What lines below contain the word "vacuity"? Please pull each one out.

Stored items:
================================

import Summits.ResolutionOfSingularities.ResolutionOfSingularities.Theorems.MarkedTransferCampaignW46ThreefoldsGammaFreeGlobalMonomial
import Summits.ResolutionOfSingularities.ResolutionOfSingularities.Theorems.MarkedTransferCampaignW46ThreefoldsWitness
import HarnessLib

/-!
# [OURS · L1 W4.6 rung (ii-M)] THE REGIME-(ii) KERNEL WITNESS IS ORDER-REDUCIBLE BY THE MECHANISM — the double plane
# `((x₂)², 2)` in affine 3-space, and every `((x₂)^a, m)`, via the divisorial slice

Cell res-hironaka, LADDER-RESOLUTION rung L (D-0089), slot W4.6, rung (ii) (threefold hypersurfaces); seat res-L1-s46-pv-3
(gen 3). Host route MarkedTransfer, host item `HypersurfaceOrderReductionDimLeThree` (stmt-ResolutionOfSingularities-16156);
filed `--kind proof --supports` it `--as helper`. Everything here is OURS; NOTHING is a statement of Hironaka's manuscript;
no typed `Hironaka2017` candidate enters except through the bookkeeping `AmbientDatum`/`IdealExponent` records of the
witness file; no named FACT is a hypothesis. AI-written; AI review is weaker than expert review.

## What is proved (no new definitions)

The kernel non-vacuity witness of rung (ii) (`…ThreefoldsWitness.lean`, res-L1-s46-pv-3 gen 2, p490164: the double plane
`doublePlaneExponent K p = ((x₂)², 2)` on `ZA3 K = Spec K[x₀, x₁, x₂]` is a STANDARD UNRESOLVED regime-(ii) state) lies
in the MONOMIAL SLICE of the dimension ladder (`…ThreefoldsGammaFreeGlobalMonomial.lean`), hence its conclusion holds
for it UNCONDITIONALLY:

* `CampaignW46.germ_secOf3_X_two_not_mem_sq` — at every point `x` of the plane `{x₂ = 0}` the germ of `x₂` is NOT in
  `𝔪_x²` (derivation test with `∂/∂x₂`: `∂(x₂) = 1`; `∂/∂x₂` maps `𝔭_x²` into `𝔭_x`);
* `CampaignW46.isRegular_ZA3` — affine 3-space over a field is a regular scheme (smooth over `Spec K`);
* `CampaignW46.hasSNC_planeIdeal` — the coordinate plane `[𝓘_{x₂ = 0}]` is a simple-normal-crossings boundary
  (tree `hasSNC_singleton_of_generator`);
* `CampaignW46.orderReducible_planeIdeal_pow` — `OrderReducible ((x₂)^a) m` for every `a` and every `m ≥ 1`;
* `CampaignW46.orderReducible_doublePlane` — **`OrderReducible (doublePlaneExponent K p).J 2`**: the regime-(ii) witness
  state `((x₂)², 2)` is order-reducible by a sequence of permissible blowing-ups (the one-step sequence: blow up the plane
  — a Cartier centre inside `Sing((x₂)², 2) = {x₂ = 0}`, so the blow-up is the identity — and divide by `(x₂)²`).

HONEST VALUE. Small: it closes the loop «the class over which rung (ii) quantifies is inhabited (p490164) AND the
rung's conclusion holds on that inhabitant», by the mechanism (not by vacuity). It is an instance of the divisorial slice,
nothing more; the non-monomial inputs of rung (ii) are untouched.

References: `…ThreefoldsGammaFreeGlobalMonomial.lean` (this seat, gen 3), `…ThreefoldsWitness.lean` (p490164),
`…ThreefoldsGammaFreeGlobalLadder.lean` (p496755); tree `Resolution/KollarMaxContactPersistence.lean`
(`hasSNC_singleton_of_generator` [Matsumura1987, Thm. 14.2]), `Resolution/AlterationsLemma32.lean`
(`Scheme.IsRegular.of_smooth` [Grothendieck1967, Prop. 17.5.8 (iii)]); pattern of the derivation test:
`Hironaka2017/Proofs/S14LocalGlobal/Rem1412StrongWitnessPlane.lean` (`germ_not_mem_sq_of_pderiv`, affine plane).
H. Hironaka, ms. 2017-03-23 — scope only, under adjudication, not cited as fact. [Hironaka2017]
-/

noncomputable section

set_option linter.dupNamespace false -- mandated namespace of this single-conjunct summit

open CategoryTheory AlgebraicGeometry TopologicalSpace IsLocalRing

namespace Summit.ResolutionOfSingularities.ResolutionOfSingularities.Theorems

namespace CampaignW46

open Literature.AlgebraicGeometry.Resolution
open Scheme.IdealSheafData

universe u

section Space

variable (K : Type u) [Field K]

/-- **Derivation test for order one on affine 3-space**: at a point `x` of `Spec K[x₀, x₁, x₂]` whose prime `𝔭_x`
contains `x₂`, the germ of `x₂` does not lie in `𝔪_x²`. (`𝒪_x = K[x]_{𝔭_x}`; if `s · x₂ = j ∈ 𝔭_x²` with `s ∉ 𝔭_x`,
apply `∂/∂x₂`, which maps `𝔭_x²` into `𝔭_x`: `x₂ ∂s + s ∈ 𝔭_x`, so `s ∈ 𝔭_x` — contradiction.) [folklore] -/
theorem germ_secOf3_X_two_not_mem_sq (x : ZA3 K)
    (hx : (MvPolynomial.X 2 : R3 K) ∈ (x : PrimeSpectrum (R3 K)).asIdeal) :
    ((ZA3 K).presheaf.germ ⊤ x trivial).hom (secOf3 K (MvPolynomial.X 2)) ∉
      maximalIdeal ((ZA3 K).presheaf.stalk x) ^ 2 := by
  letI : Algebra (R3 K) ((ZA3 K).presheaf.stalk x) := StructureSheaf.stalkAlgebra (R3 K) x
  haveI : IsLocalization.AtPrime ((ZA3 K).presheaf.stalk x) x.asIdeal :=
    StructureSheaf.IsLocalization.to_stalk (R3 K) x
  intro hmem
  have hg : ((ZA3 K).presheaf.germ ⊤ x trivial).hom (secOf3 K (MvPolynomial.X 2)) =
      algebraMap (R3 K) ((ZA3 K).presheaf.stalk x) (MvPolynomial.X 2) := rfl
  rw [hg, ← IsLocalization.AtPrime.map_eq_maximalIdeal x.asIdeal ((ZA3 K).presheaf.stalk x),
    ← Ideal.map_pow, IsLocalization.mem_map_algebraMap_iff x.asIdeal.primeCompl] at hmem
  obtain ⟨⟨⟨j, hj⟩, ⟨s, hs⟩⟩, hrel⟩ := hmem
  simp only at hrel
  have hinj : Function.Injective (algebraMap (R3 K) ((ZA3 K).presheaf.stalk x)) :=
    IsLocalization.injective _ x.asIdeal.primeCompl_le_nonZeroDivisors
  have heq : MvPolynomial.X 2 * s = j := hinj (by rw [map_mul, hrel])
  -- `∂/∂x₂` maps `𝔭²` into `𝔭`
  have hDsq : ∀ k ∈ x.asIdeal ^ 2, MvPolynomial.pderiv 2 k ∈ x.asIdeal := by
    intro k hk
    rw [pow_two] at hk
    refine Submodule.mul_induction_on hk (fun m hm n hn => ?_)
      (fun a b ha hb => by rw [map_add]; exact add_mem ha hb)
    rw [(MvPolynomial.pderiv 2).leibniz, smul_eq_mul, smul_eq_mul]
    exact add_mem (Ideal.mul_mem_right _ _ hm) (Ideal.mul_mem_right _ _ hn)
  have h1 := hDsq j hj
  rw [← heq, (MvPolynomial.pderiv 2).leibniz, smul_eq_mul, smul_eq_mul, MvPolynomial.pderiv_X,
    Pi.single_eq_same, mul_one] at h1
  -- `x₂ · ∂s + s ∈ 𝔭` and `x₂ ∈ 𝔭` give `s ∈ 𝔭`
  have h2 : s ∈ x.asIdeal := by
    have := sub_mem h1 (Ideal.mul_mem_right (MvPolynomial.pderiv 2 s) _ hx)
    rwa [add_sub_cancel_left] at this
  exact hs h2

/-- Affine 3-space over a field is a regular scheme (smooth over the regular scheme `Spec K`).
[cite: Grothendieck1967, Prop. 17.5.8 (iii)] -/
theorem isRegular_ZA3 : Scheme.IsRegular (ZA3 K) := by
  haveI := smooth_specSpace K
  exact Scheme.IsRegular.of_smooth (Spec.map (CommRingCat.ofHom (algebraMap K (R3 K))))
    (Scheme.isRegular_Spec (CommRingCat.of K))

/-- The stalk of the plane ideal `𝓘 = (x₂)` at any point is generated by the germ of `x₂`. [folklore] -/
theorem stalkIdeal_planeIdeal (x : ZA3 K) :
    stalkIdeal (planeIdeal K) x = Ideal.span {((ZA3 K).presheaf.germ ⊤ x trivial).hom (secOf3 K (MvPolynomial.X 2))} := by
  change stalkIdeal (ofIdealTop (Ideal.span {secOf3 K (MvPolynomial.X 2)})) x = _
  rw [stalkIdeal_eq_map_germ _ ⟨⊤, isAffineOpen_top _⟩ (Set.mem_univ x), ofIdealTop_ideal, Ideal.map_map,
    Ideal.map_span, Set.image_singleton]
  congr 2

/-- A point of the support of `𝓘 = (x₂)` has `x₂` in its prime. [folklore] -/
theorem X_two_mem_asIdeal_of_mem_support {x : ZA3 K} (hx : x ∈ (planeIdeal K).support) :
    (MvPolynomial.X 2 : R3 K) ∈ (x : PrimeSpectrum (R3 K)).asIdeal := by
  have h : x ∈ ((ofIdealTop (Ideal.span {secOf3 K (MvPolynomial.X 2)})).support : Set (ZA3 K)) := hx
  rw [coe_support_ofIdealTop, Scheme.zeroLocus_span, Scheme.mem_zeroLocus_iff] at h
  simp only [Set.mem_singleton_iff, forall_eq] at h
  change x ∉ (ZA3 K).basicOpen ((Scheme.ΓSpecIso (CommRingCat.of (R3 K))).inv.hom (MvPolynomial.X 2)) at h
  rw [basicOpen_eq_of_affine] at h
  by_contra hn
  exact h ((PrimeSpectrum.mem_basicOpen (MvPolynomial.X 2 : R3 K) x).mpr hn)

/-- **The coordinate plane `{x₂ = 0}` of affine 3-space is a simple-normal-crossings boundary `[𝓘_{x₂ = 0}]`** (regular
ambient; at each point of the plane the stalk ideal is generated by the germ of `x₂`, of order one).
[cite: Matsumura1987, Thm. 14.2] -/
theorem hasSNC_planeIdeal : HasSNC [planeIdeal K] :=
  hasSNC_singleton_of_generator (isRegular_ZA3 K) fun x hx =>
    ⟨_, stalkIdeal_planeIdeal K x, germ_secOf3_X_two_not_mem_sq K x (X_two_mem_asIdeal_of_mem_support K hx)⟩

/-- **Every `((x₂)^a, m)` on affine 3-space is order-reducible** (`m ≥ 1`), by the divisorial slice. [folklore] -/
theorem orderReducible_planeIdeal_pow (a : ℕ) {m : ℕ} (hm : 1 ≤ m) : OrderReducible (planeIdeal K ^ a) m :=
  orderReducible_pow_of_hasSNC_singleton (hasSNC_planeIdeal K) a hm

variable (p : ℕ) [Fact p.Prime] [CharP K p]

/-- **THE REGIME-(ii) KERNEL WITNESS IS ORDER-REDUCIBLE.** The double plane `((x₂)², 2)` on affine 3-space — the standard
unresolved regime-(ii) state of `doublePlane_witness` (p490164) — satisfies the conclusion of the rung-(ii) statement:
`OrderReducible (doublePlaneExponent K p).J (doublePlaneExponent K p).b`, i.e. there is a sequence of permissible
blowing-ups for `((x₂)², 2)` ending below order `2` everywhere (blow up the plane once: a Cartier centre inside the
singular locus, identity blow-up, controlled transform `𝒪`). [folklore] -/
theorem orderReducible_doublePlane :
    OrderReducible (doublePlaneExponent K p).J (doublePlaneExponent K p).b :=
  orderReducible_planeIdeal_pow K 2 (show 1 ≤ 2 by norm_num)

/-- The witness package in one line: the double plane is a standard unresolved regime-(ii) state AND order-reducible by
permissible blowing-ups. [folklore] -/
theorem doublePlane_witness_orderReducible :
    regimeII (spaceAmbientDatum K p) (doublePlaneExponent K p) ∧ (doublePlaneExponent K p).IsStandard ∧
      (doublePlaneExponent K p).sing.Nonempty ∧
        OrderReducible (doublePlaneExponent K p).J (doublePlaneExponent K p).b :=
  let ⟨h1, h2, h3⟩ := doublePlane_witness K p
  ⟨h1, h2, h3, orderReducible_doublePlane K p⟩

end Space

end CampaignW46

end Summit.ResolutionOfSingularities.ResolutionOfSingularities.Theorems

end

================================

**WRITTEN RESPONSE:**
The kernel non-vacuity witness of rung (ii) (`…ThreefoldsWitness.lean`, res-L1-s46-pv-3 gen 2, p490164: the double plane
rung's conclusion holds on that inhabitant», by the mechanism (not by vacuity). It is an instance of the divisorial slice,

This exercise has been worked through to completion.